#### SOURCE MATERIAL
import Summits.NavierStokesRegularity.NavierStokesRegularity.Theorems.AdaptedFrequencyFrequencyRigidityKernelCompactnessExtract
import Mathlib.Analysis.Distribution.AEEqOfIntegralContDiff
import HarnessLib

/-!
# Crux `FrequencyRigidity` (stmt-NavierStokesRegularity-2955), line `moving-adjoint-bernoulli`:
  STUB `stub_kernelCompactness` (S4) — compactness of adapted kernels on growing windows

Lands `--supports stmt-NavierStokesRegularity-2955` the registered stub `stub_kernelCompactness`,
the compactness ENGINE of the wall: for ONE smooth divergence-free drift `v` on `(−∞, 0) × ℝ³`,
locally bounded, a sequence of adapted backward kernels `Kₙ` of `∂ₜ + v·∇ − νΔ` on the growing
windows `[−n−1, 0)` (pole `(0, 0)`), all squeezed between the SAME two Gaussians, has a
subsequence converging at every `(t, x)`, `t < 0`, to an adapted kernel `G` on `(−∞, 0)` between
the same Gaussians.

Proof (the passage to the limit of `kernelLimit_of_hypoelliptic`, file
`…AdaptedKernelExistsKernelLimit.lean`, run on the growing windows; the subsequence comes from
part 1, `kernelCompactness_extract` of `…KernelCompactnessExtract.lean`):
* `kernelCompactness_continuous_slice`, `kernelCompactness_pairing_continuousOn` — the limit has
  continuous slices and pairings continuous in time (the two uniform moduli pass to the limit,
  `kernelCompactness_pairing_tendsto`);
* `kernelCompactness_limit_slice` — the two-sided bounds, positivity and unit mass pass to the
  limit (dominated convergence under the Gaussian majorant, `kernelLimit_envelope_integral`);
* `kernelCompactness_window` — on each window `(a, 0)` the limit is a very weak solution
  (`kernelLimit_veryWeak_of_adapted`, `kernelLimit_veryWeak_limit`), hence a.e. equal to a smooth
  classical solution (`stub_hypoelliptic`); since pairings and slices of both are continuous, the
  limit EQUALS the smooth solution everywhere on the window (fundamental lemma of the calculus of
  variations slice by slice), so the limit itself is smooth and solves the adjoint equation;
* `stub_kernelCompactness` — assembly on `Iio 0 = ⋃ₐ (a, 0)`; concentration at the pole from the
  Gaussian upper bound and unit mass (`kernelLimit_concentration`).
-/

set_option linter.dupNamespace false

noncomputable section

open MeasureTheory Set Filter Topology Metric Function
open scoped Laplacian ContDiff
open Literature.Analysis.FluidPDE
open Summit.NavierStokesRegularity.NavierStokesRegularity.Theorems.AdaptedKernelExists.NashEntropyLastBlock

namespace Summit.NavierStokesRegularity.NavierStokesRegularity.Theorems.FrequencyRigidity.MovingAdjointBernoulli

/-! ### The limit: slices, pairings, bounds and mass -/

/-- **Pairings converge along the subsequence**: for a continuous compactly supported `ψ` and
`t < 0`, `∫ψK_{φ(k)}(t) → ∫ψG(t)` (dominated convergence under the uniform sup bound). -/
theorem kernelCompactness_pairing_tendsto {ν C₁ C₂ : ℝ}
    {v : ℝ → EuclideanSpace ℝ (Fin 3) → EuclideanSpace ℝ (Fin 3)}
    {K : ℕ → ℝ → EuclideanSpace ℝ (Fin 3) → ℝ} (hC₁ : 0 < C₁) (hC₂ : 0 < C₂)
    (hK : ∀ n : ℕ, IsAdaptedBackwardKernel ν v (Ico (-(n:ℝ) - 1) 0) 0 0 (K n))
    (hKU : ∀ n : ℕ, ∀ t ∈ Ico (-(n:ℝ) - 1) (0:ℝ), ∀ x,
      K n t x ≤ C₁ * ((0:ℝ) - t) ^ (-(3:ℝ) / 2) *
        Real.exp (-(‖x - (0 : EuclideanSpace ℝ (Fin 3))‖ ^ 2) / (C₂ * ((0:ℝ) - t))))
    {φ : ℕ → ℕ} (hφ : StrictMono φ) {Glim : ℝ → EuclideanSpace ℝ (Fin 3) → ℝ}
    (hconv : ∀ t < (0:ℝ), ∀ x, Tendsto (fun k => K (φ k) t x) atTop (𝓝 (Glim t x)))
    {ψ : EuclideanSpace ℝ (Fin 3) → ℝ} (hψ : Continuous ψ) (hψc : HasCompactSupport ψ)
    {t : ℝ} (ht : t < 0) :
    Tendsto (fun k => ∫ x, ψ x * K (φ k) t x) atTop (𝓝 (∫ x, ψ x * Glim t x)) := by
  set M : ℝ := C₁ * ((0:ℝ) - t) ^ (-(3:ℝ) / 2) with hM
  have hev := kernelCompactness_eventually_lt hφ t
  refine tendsto_integral_filter_of_dominated_convergence (fun x => ‖ψ x‖ * M) ?_ ?_ ?_ ?_
  · filter_upwards [hev] with k hk
    exact (hψ.mul ((hK (φ k)).contDiff_slice ⟨hk.le, ht⟩).continuous).aestronglyMeasurable
  · filter_upwards [hev] with k hk
    refine Eventually.of_forall fun x => ?_
    rw [norm_mul, Real.norm_eq_abs (K (φ k) t x)]
    exact mul_le_mul_of_nonneg_left
      (kernelCompactness_sup_bound hC₁ hC₂ hK hKU ht (φ k) ⟨hk.le, le_rfl⟩ x) (norm_nonneg _)
  · exact (hψ.norm.integrable_of_hasCompactSupport hψc.norm).mul_const M
  · exact Eventually.of_forall fun x => (hconv t ht x).const_mul (ψ x)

#### TASK INSTRUCTIONS
From the beginning of the listing above down to the line with "Gaussians, has a", every line should be restated exactly.

#### YOUR SOLUTION
import Summits.NavierStokesRegularity.NavierStokesRegularity.Theorems.AdaptedFrequencyFrequencyRigidityKernelCompactnessExtract
import Mathlib.Analysis.Distribution.AEEqOfIntegralContDiff
import HarnessLib

/-!
# Crux `FrequencyRigidity` (stmt-NavierStokesRegularity-2955), line `moving-adjoint-bernoulli`:
  STUB `stub_kernelCompactness` (S4) — compactness of adapted kernels on growing windows

Lands `--supports stmt-NavierStokesRegularity-2955` the registered stub `stub_kernelCompactness`,
the compactness ENGINE of the wall: for ONE smooth divergence-free drift `v` on `(−∞, 0) × ℝ³`,
locally bounded, a sequence of adapted backward kernels `Kₙ` of `∂ₜ + v·∇ − νΔ` on the growing
windows `[−n−1, 0)` (pole `(0, 0)`), all squeezed between the SAME two Gaussians, has a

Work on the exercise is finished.